6.3.1.5 Speculative Decomposition
Speculative decomposition can be applied to solving problems that one task has different branches of operations because its input has different patterns. The input may be the computation result that is produced by the task just before this one. This dependence relation means that this task cannot start until the result of the previous task is provided. Its behaviour is just like the conditional branch statement in high-level languages.
One way to solve this kind of problem is simply to compute all the possible branches of this task and gain all the possible results without waiting for the last task to yield the ‘condition’ for this task. Therefore, this task can be performed concurrently with other tasks without waiting. It can speed up the whole processing of the problem. Once the ‘condition’ is produced, the corresponding result of the correct branch of this task can be output to the next task and the results of other branches become useless and are ignored. It is obvious that the processing of the incorrect branches is pointless. Thus, speculative decomposition issues a compromise solution by simply doing the computation of the most likely conditional branches. It can meet most situations. If one of the non-computing branches is correct, its relative computation must be made up.
One the basis of the statistics, the overall performance of the speculative decomposition may not be lower than its counterpart, a serial algorithm. If there are several stages of speculative decomposition in one problem, their speed-up effect can be enhanced much more.
If we compare speculative decomposition with exploratory decomposition in detail, some differences can be discovered.
In speculative decomposition, there is always more work to be done than its corresponding serial algorithm in order to enlarge the parallelism by pre-performing some tasks that will not be used in the processing. Speculative decomposition is faster than or equal to its corresponding serial algorithm. In exploratory decomposition, since the division of search regions is not unique, it cannot be determined in advance how much the parallelism can speed up and how much more or less work the parallelism can bring about than its corresponding serial algorithm.
In speculative decomposition, the possible set of output is known. It is the results for all the possible conditions. But the input for the correct condition is not known in advance. In exploratory decomposition, the possible set of input is known, and is the search space. But the output is unknown in advance, i.e. the portion which will result in the correct output solution to the search problem.

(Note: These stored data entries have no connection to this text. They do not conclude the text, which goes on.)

/-
Copyright: lit-balaban cell, Phase-2 proof seat p11 (gen 2).  Statement-level skeleton of a published paper; no proof claims beyond
what the kernel checks below.
-/
import Literature.MathematicalPhysics.QuantumFieldTheory.BalabanImbrieJaffe1984to88.BIJ85ScalarForm464
import Literature.MathematicalPhysics.QuantumFieldTheory.BalabanImbrieJaffe1984to88.BIJ85BlockAveragesTorus

/-!
# `BalabanImbrieJaffe1984to88.BIJ85ScalarPropagatorTorus` — T. Bałaban, J. Imbrie, A. Jaffe, *Renormalization of the Higgs model:
minimizers, propagators and the stability of mean field theory*, Commun. Math. Phys. **97** (1985) 299–329
[BalabanImbrieJaffe1985]: Sect. 4.6 p. 313 **(4.6.1)–(4.6.4)** and Sect. 3 p. 308 **(3.24)–(3.28)** ON THE TORUS CARRIER OF RECORD —
the invertibility behind *"Since no restrictions on φ occur in the Gaussian integral (4.6.1), we can also write G_k(u_k) =
[−Δ_{u_k} + a_kQ_k^*(u_k)Q_k(u_k)]^{−1} (4.6.2)"* PROVED for the PRINTED covariant block average (2.6) and covariant derivative, and
the abstract theorems of `BIJ85Eq461Proof` (seat p30) / `BIJ85ScalarForm464` (seat p11) INSTANTIATED on it

statement-level skeleton of published theorems with citation tags; proofs where landed; nothing here is a claim about the Yang–Mills mass gap

PDF held: `paper:balaban1985-cmp97-bij-higgs-minimizers` (journal page = PDF page + 298).  Pages read as images: p. 303 [PDF 5]
(block averages), p. 308 [PDF 10], p. 313 [PDF 15] (`run/shared/lean/pub/lit-balaban/lit-balaban-p08/renders/bij85-p015.png`).

CITATION HEADER (lean-in-tree rule).  Phase-2 file of the lit-balaban TYPED SKELETON (HOME `run/shared/lean/pub/lit-balaban/`),
MODEL INSTANCE of rows **C1.Eq4.6.1** (`proved p245551`, seat p30 g2: (4.6.1) for G = [D^*D + a_kQ^*Q]^{−1} under the
convergence hypothesis `hpos`), **C1.Eq4.6.2-4.6.4** and **C1.Eq3.24-3.28** (p248398, this seat: (3.27)/(3.28)/(4.6.4) over
abstract carriers, G a right inverse `hG`), seat p11 gen 2 (unit `lit-balaban-p11-g2`), TAKING line HOME/STATUS.md
2026-08-21T04:41:38Z; owner r15, referee ref-5.

THE PRINTED TEXT, verbatim (p. 313 [PDF 15]): *"The fundamental propagator G_k(u_k) for the scalar field in this theory can also
be defined by a functional integral, exp(½⟨h, G_k(u_k)h⟩) = Z_k(u_k)^{−1}∫𝒟φ exp[−½‖D_{u_k}φ‖² − ½a_k‖Q_k(u_k)φ‖² + ⟨φ, h⟩].
(4.6.1) Since no restrictions on φ occur in the Gaussian integral (4.6.1), we can also write G_k(u_k) = [−Δ_{u_k} +
a_kQ_k^*(u_k)Q_k(u_k)]^{−1}, (4.6.2) where −Δ_{u_k} = D^*_{u_k}D_{u_k}. (4.6.3) … Δ_k(u_k) = a_kI − a_k²Q_k(u_k)G_k(u_k)Q_k^*(u_k).
(4.6.4) The scalar field action depends on the unit lattice field ψ through the η-lattice minimizer ψ_k, where ψ_k =
a_kG_k(u_k)Q_k^*(u_k)ψ."*; p. 300 (1.1): *"The covariant derivative D_uφ is defined by (D_uφ)_b = u_bφ_{b₊} − φ_{b₋}"*; p. 303
(2.6): *"(Qφ)_y = L^{−d} Σ_{x∈B(y)} u(Γ_{yx})φ_x"*.

WHAT IS PROVED HERE (0 `sorry`, standard axioms, no `def … : Prop`).  Carriers: the fine torus `Balaban1983to89.Site P j` (the
η-lattice of §4.6; at k = 1 the unit lattice of §3 after the rescaling *"G₁ = S_L^*GS_L = G₁(u₁)"* of p. 308), the coarse torus
`Site P (j+1)` (the unit lattice of §4.6), positively oriented bonds `PBond P j`; a `U(1)` gauge field `U : GaugeField P j U1`
(`BIJ88Sect3Statements.U1`, read in `ℂ` by `cfg U b = toC (U b)`); the covariant derivative `BIJ88Sect3Statements.covD c (cfg U) φ b
= c(u_bφ(b₊) − φ(b₋))` (c = the lattice constant of the difference quotient, `c² = η^{d−2}` absorbs the (2.2) weight of the bond
sum; only `c ≠ 0` is used); the ONE-LEVEL covariant block average (2.6) `BIJ85BlockAveragesTorus.qCov U φ y = L^{−d}Σ_{x∈B(y)}
u(Γ_{yx})φ(x)` of seat r18 (standard contours `Γ_{yx}` (2.4)–(2.5), transports `holC`).
* §1 TRANSPORT: if `D_uφ = 0` then `u(Γ_{yx})φ(x) = φ(y)` for the corner `y` of the block of `x` (`holC_mul_eq_corner`, leg by leg
  `prod_legBond_mul_eq`), hence `(Q(u)φ)(y) = φ(y)` (`qCov_eq_corner`, `|B(y)| = L^d`), hence **NO ZERO MODES**: `D_uφ = 0 ∧ Q(u)φ = 0
  ⇒ φ = 0` (`eq_zero_of_covD_eq_zero_of_qCov_eq_zero`) — for EVERY gauge field u (no small-field or gauge condition).
* §2 PACKAGING as finite-dimensional real inner-product spaces (`PiLp 2`, the ℓ² products `Re Σ conj(φ)φ′`): `Dlin c U : FineSp →ₗ[ℝ]
  BondSp`, `Qlin U : FineSp →ₗ[ℝ] CoarseSp`, with `norm_Dlin_sq`, `norm_Qlin_sub_sq` identifying `BIJ85ScalarForm464.scalarForm (Dlin c U)
  (Qlin U) a ψ φ` with the printed exponent ½a Σ_y|(Q(u)φ)(y) − ψ(y)|² + ½Σ_b|c(u_bφ(b₊) − φ(b₋))|² (`scalarForm_torus`).  WEIGHTS (2.2):
  the unit-lattice product has weight 1 (= `CoarseSp`); the bond weight sits in `c`; the η-lattice weight η^d of `⟨φ, φ′⟩` enters the
  printed objects only through adjoints and the source pairing of (4.6.1) — the functional, its minimizer ψ_k = aGQ^*ψ, the operator
  QGQ^* of (4.6.4) and the invertibility statement are the same in either product (G_printed = η^dG, Q^*_printed = η^{−d}Q^*, h_printed =
  η^{−d}h in `eq461_torus`).
* §3 **`hpos_torus`**: `φ ≠ 0 → 0 < ‖D_uφ‖² + a‖Q(u)φ‖²` (a > 0, c ≠ 0, standing range) = the hypothesis `hpos` of
  `BIJ85Eq461Proof.exists_inverse`/`eq461`/`eq462` and of `BIJ85ScalarForm464.eq_phiCl_of_isMinOn` DISCHARGED; whence, BY NAME:
  **`exists_G`** ((4.6.2)/(3.26): G = [D_u^*D_u + aQ(u)^*Q(u)]^{−1} exists as a two-sided inverse), **`eq461_torus`** ((4.6.1) for the printed
  exponent), **`isMinOn_psiK_torus`** (ψ_k = aGQ(u)^*ψ is THE minimizer: minimizes, and uniquely), **`eq328_torus`**, **`eq464_torus`**
  ((3.28) and the Gaussian form of (4.6.4) with the printed exponent under the integral).
Scope (F6): one averaging level (k = 1 of §4.6; §3); the k-level average Q_k(u) along the composed contours (2.13) is not typed on the
torus (`-- TODO(general k)`); the transports of any contour built from bonds satisfy §1 verbatim.
-/

open scoped RealInnerProductSpace BigOperators
open MeasureTheory Finset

Chapter 6 Parallelism Implementation in FPGA-based ES 123
6.3.1.6 Mixing Decomposition
The above decomposition techniques can be combined during the application. Often, the computation for a problem has a structure with multiple stages and these different stages may have various features that match different decomposition techniques. Thus, it is necessary to apply different types of decomposition in different stages. Hybrid decompositions are acceptable.
This project is a system-level research that includes a hierarchical architecture composed of a wide variety of problems. Mixed decomposition is adopted.
Since there are many matrix operations in the Mesa-OpenGL for FPGA-based ESs, input data decomposition is used in dividing a large matrix into small block matrixes. When an object surface is complicated and has to be represented with a big mesh or grid, its vertex matrix can be large. Data decomposition in large matrixes can decrease the cost of computing (especially multiplication) and storage.
As discussed in Section 5.5.1, for surface editing with the PAMA, the edited surface is a problem at the top level, which can be solved with recursive decomposition. This problem is first divided into small patches, as shown in Figure 5.5. Each patch is then divided into two triangles, as shown in Figure 5.6. Each triangle can be processed independently because its data are independent from those of the others. Thus, the triangles can be processed in parallel.